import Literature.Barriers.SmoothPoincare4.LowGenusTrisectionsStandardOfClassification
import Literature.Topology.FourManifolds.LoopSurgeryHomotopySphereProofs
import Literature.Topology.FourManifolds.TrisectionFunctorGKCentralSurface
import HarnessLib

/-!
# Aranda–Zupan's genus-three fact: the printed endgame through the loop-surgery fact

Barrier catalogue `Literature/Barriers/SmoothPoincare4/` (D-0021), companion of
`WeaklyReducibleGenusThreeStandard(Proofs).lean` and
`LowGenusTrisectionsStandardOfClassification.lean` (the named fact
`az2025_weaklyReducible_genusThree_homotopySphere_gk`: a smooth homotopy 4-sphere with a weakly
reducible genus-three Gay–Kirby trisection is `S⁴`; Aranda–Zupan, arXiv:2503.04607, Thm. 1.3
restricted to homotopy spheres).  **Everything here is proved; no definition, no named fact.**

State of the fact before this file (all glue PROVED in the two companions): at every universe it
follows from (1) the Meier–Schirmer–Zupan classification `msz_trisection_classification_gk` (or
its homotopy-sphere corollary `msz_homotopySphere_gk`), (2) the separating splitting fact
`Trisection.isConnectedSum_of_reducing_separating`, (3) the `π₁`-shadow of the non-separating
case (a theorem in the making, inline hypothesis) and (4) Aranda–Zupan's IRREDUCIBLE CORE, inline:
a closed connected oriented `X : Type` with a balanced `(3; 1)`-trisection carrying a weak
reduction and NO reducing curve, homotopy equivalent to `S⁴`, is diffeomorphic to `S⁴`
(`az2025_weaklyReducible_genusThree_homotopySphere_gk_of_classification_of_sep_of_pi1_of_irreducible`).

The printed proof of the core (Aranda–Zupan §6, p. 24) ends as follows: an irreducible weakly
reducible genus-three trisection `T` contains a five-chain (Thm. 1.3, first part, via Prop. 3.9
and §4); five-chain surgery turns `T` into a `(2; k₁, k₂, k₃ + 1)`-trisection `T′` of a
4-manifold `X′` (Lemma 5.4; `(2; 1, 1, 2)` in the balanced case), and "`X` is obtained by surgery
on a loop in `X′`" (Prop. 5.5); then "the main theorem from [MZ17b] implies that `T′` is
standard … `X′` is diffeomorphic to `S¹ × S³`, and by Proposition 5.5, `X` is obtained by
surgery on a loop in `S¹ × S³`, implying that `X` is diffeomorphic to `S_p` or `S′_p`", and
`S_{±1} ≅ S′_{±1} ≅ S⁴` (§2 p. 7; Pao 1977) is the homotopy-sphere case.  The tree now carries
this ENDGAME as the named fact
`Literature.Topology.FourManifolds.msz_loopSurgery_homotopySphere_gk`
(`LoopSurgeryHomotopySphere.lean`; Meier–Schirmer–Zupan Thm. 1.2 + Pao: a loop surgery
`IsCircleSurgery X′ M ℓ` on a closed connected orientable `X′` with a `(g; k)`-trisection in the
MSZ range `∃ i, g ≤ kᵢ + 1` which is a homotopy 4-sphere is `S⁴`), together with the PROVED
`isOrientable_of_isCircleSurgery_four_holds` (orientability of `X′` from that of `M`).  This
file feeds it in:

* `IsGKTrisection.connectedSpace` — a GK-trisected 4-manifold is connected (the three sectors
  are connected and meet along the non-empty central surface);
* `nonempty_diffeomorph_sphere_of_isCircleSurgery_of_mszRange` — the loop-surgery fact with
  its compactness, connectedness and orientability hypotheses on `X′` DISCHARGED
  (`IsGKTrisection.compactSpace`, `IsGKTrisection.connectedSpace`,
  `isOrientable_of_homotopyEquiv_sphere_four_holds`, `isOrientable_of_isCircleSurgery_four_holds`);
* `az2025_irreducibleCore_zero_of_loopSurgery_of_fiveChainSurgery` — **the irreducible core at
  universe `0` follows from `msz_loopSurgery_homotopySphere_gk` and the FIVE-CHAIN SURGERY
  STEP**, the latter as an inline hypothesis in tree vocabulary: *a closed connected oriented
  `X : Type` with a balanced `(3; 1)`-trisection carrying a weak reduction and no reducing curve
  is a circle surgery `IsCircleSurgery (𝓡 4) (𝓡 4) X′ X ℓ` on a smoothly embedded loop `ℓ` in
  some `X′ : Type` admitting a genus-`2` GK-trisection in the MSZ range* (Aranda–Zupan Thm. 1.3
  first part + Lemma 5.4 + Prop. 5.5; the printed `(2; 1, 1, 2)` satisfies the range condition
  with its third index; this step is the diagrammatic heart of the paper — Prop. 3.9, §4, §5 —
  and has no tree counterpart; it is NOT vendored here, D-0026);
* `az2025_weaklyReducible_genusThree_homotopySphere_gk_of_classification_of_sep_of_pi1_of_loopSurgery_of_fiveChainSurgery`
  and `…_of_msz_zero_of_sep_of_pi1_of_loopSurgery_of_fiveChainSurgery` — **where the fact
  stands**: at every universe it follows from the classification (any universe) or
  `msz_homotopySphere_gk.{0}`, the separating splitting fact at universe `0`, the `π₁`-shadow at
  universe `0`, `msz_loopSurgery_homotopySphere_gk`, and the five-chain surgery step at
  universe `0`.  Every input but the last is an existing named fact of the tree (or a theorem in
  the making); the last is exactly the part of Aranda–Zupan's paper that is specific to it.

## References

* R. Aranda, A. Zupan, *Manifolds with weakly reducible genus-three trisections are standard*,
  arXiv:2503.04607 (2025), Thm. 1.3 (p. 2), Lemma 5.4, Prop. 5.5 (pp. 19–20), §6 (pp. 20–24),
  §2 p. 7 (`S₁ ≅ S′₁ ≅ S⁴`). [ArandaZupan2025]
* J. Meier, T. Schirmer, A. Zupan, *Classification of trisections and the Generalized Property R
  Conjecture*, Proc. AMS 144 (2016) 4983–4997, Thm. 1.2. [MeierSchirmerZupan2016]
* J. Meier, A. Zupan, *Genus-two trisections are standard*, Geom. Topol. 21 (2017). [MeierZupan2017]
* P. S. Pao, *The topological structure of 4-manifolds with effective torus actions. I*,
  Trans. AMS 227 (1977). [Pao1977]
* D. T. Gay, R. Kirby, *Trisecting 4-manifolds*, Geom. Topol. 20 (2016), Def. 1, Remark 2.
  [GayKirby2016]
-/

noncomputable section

________________________________________

Required work: Return the opening line of the data and every line after it through the line containing "State of the", please, exactly as written and with nothing added.

Answer to the problem:
import Literature.Barriers.SmoothPoincare4.LowGenusTrisectionsStandardOfClassification
import Literature.Topology.FourManifolds.LoopSurgeryHomotopySphereProofs
import Literature.Topology.FourManifolds.TrisectionFunctorGKCentralSurface
import HarnessLib

/-!
# Aranda–Zupan's genus-three fact: the printed endgame through the loop-surgery fact

Barrier catalogue `Literature/Barriers/SmoothPoincare4/` (D-0021), companion of
`WeaklyReducibleGenusThreeStandard(Proofs).lean` and
`LowGenusTrisectionsStandardOfClassification.lean` (the named fact
`az2025_weaklyReducible_genusThree_homotopySphere_gk`: a smooth homotopy 4-sphere with a weakly
reducible genus-three Gay–Kirby trisection is `S⁴`; Aranda–Zupan, arXiv:2503.04607, Thm. 1.3
restricted to homotopy spheres).  **Everything here is proved; no definition, no named fact.**

State of the fact before this file (all glue PROVED in the two companions): at every universe it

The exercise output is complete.